I use ‘social media’ to imagine a void in which a mirror placed therein might be a window or vice-versa and wonder why I talk to what I cannot see in it.

Daily writing prompt
How do you use social media?

I have addressed the cogent reasons for me to use social media in a blog on ‘Why I Blog!’, at this link. But following on from all that is difficult, like driving on through dark empty space and pretending that it can be named as ‘social media’ or some other name that hardly fits the thing made of networks, where control of content is dark and hidden, where it occurs at all, and which can hold voices speaking to many, or to few on to no-one at all, like that empty hall I imagined a short time ago:

As if it were a empty hall, you fill my mind
with joy, that what we see as 'empty' now
was fulsome with the blithe sweet joy of thee.

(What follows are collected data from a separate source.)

import Mathlib.Algebra.MvPolynomial.Equiv
import Mathlib.ModelTheory.Complexity
import Literature.ModelTheory.ExponentialFields.SignDiagramTransfer
import Literature.ModelTheory.ExponentialFields.OrderedFieldModels
import HarnessLib

/-!
# Quantifier elimination for the theory of real closed fields (Tarski)

Support file for the discharge of the named fact
`Literature.ModelTheory.ExponentialFields.tarski_hasQE` (`RealExpField.lean`; Tarski 1951,
Seidenberg 1954; Marker 2002, Thm. 3.3.15): the theory `Theory.RCF` of real closed ordered fields
in the language `(+, *, -, 0, 1, ≤)` admits quantifier elimination
(`Literature.ModelTheory.ExponentialFields.RCFQE.hasQE_RCF : Theory.RCF.HasQE`).

## Proof architecture (Cohen–Hörmander elimination, uniformly in the model)

By `BoundedFormula.induction_on_exists_not` it suffices to eliminate one existential quantifier
in front of a quantifier-free formula `χ(x̄, y)` (`RCFQE.exists_isQF_iff_ex`), uniformly in all
models of `RCF`:

1. *Terms are integer polynomials* (`RCFQE.termPoly`, `RCFQE.realize_eq_aeval_termPoly`), and
   every integer polynomial is a term (`RCFQE.polyTerm`); a quantifier-free `χ` holds at a point
   iff a fixed Boolean condition `RCFQE.dec χ` holds of the vector of signs of a fixed finite
   family `RCFQE.polys χ` of integer polynomials at that point (`RCFQE.realize_iff_dec`), in every
   ordered ring.
2. Single out the quantified variable: the family becomes a finite family `Q ⊆ A[X]`,
   `A = ℤ[x̄]` (`RCFQE.toAX`, `RCFQE.eval_map_toAX`); enlarge it to a finite *stable* family `P`
   (`SignDiagram.exists_isStable_supset`) and let `C ⊆ A` be the finite set of coefficients of
   members of `P`.
3. By the parametric sign-diagram theorem *between two real closed fields*
   (`SignDiagramRCF.Transfer.exists_forall_sign_eval_map_eq`, file `SignDiagramTransfer.lean`;
   Basu–Pollack–Roy 2006, Lemma 2.74 / Thm. 2.76), whether `∃ y χ(x̄, y)` holds at a point `x̄` of
   a model `M ⊨ RCF` only depends on the signs of the members of `C` at `x̄` — uniformly in `M`.
   Hence `∃ y χ` is `RCF`-equivalent to the (finite) disjunction, over the "good" sign conditions
   `τ` on `C` (those realized together with `∃ y χ` in *some* model), of the quantifier-free
   formulas "the signs of the members of `C` are `τ`".
4. Models of `RCF` are arbitrary `Language.orderedRing`-structures satisfying the axioms; the
   real closed ordered field structure on their universe is `OrderedFieldModel.Dom`
   (`OrderedFieldModels.lean`), along which realization of formulas is transported
   (`RCFQE.realize_dom_iff`).

## References

* A. Tarski, *A decision method for elementary algebra and geometry*, 2nd ed., UC Press (1951).
* A. Seidenberg, *A new decision method for elementary algebra*, Ann. of Math. 60 (1954).
* P. J. Cohen, Decision procedures for real and `p`-adic fields, Comm. Pure Appl. Math. 22
  (1969), 131–151.
* S. Basu, R. Pollack, M.-F. Roy, *Algorithms in Real Algebraic Geometry*, 2nd ed., Springer
  (2006), Thm. 2.77 (quantifier elimination over real closed fields).
* D. Marker, *Model Theory: An Introduction*, Springer GTM 217 (2002), Thm. 3.3.15.
-/

noncomputable section

open FirstOrder FirstOrder.Language MvPolynomial

universe w

namespace Literature.ModelTheory.ExponentialFields

namespace RCFQE

/-! ### Terms of the language of ordered rings are integer polynomials -/

section Terms

variable {γ : Type*}

/-- The `Language.orderedRing`-structure on the ring of integer polynomials `ℤ[Xᵢ : i ∈ γ]` given
by its ring operations (the relation `≤` is interpreted trivially; only the function symbols are
used). [folklore] -/
@[reducible] def polyStructure (γ : Type*) : Language.orderedRing.Structure (MvPolynomial γ ℤ) where
  funMap
  | .add, v => v 0 + v 1
  | .mul, v => v 0 * v 1
  | .neg, v => -v 0
  | .zero, _ => 0
  | .one, _ => 1
  RelMap
  | .le, _ => True

/-- The integer polynomial of a term of the language of ordered rings: the realization of the term
in `ℤ[Xᵢ : i ∈ γ]` at the valuation `i ↦ Xᵢ`. [folklore] -/
def termPoly (t : Language.orderedRing.Term γ) : MvPolynomial γ ℤ :=
  @Term.realize Language.orderedRing (MvPolynomial γ ℤ) (polyStructure γ) γ MvPolynomial.X t

/-- **Terms are polynomials.** In any commutative ring carrying the structure generated by its
operations (`Language.orderedRing.instStructure`), a term is realized by the evaluation of its
integer polynomial. [folklore] -/
theorem realize_eq_aeval_termPoly {R : Type*} [CommRing R] [LE R]
    (t : Language.orderedRing.Term γ) (w : γ → R) :
    t.realize w = MvPolynomial.aeval w (termPoly t) := by
  induction t with
  | var i =>
    show w i = MvPolynomial.aeval w (MvPolynomial.X i)
    rw [MvPolynomial.aeval_X]
  | func f ts ih =>
    cases f with
    | add =>
      show (ts 0).realize w + (ts 1).realize w =
        MvPolynomial.aeval w (termPoly (ts 0) + termPoly (ts 1))
      rw [map_add, ih 0, ih 1]
    | mul =>
      show (ts 0).realize w * (ts 1).realize w =
        MvPolynomial.aeval w (termPoly (ts 0) * termPoly (ts 1))
      rw [map_mul, ih 0, ih 1]
    | neg =>
      show -(ts 0).realize w = MvPolynomial.aeval w (-termPoly (ts 0))
      rw [map_neg, ih 0]
    | zero =>
      show (0 : R) = MvPolynomial.aeval w (0 : MvPolynomial γ ℤ)
      rw [map_zero]
    | one =>
      show (1 : R) = MvPolynomial.aeval w (1 : MvPolynomial γ ℤ)
      rw [map_one]

/-- Every integer polynomial is the polynomial of a term. [folklore] -/
theorem termPoly_surjective : Function.Surjective (termPoly (γ := γ)) := by
  intro p
  induction p using MvPolynomial.induction_on with
  | C a =>
    induction a using Int.induction_on with
    | zero => exact ⟨0, by rw [MvPolynomial.C_0]; rfl⟩
    | succ n ih =>
      obtain ⟨t, ht⟩ := ih
      exact ⟨t + 1, by rw [map_add, map_one, ← ht]; rfl⟩
    | pred n ih =>
      obtain ⟨t, ht⟩ := ih
      exact ⟨t + -1, by rw [map_sub, map_one, ← ht, sub_eq_add_neg]; rfl⟩
  | add p q hp hq =>
    obtain ⟨t₁, rfl⟩ := hp
    obtain ⟨t₂, rfl⟩ := hq
    exact ⟨t₁ + t₂, rfl⟩
  | mul_X p i hp =>
    obtain ⟨t, rfl⟩ := hp
    exact ⟨t * Term.var i, rfl⟩

/-- A term whose polynomial is the given integer polynomial (a choice). [folklore] -/
def polyTerm (p : MvPolynomial γ ℤ) : Language.orderedRing.Term γ :=
  (termPoly_surjective p).choose

/-- `polyTerm` is a right inverse of `termPoly`. [folklore] -/
theorem termPoly_polyTerm (p : MvPolynomial γ ℤ) : termPoly (polyTerm p) = p :=
  (termPoly_surjective p).choose_spec

/-- The term of a polynomial realizes to the evaluation of the polynomial. [folklore] -/
theorem realize_polyTerm {R : Type*} [CommRing R] [LE R] (p : MvPolynomial γ ℤ) (w : γ → R) :
    (polyTerm p).realize w = MvPolynomial.aeval w p := by
  rw [realize_eq_aeval_termPoly, termPoly_polyTerm]

end Terms

/-! ### Singling out the last bound variable -/

section Split

variable {α : Type*} {m : ℕ}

The words were genuinely as they came to my mind as requested, or an approximation to that impossible idea. But now I ask myself: is the joy here entirely narcissistic? Is it the self trying to organise itself such that it fills all available space and is enough to and for itself as a mere reflection such as Narcissus sought and drowned in, or looking for another to claim its love in the distance, or, as the modern myth goes, a virtual ‘hall’ filled with the ‘social’ joy that fulfills all appetites in a feast of celebration. As we look at the drivers of social media, it is difficult to divorce it from the pursuit of ‘likes’ and anonymous numbers in subscription, where talk, and sometimes an appearance of conversation happens, but where more often celebrants merely try out masks and costumes looking either for an answering group or to fulfill a hole that they name popularity and measured by ‘followers’. I don’t know.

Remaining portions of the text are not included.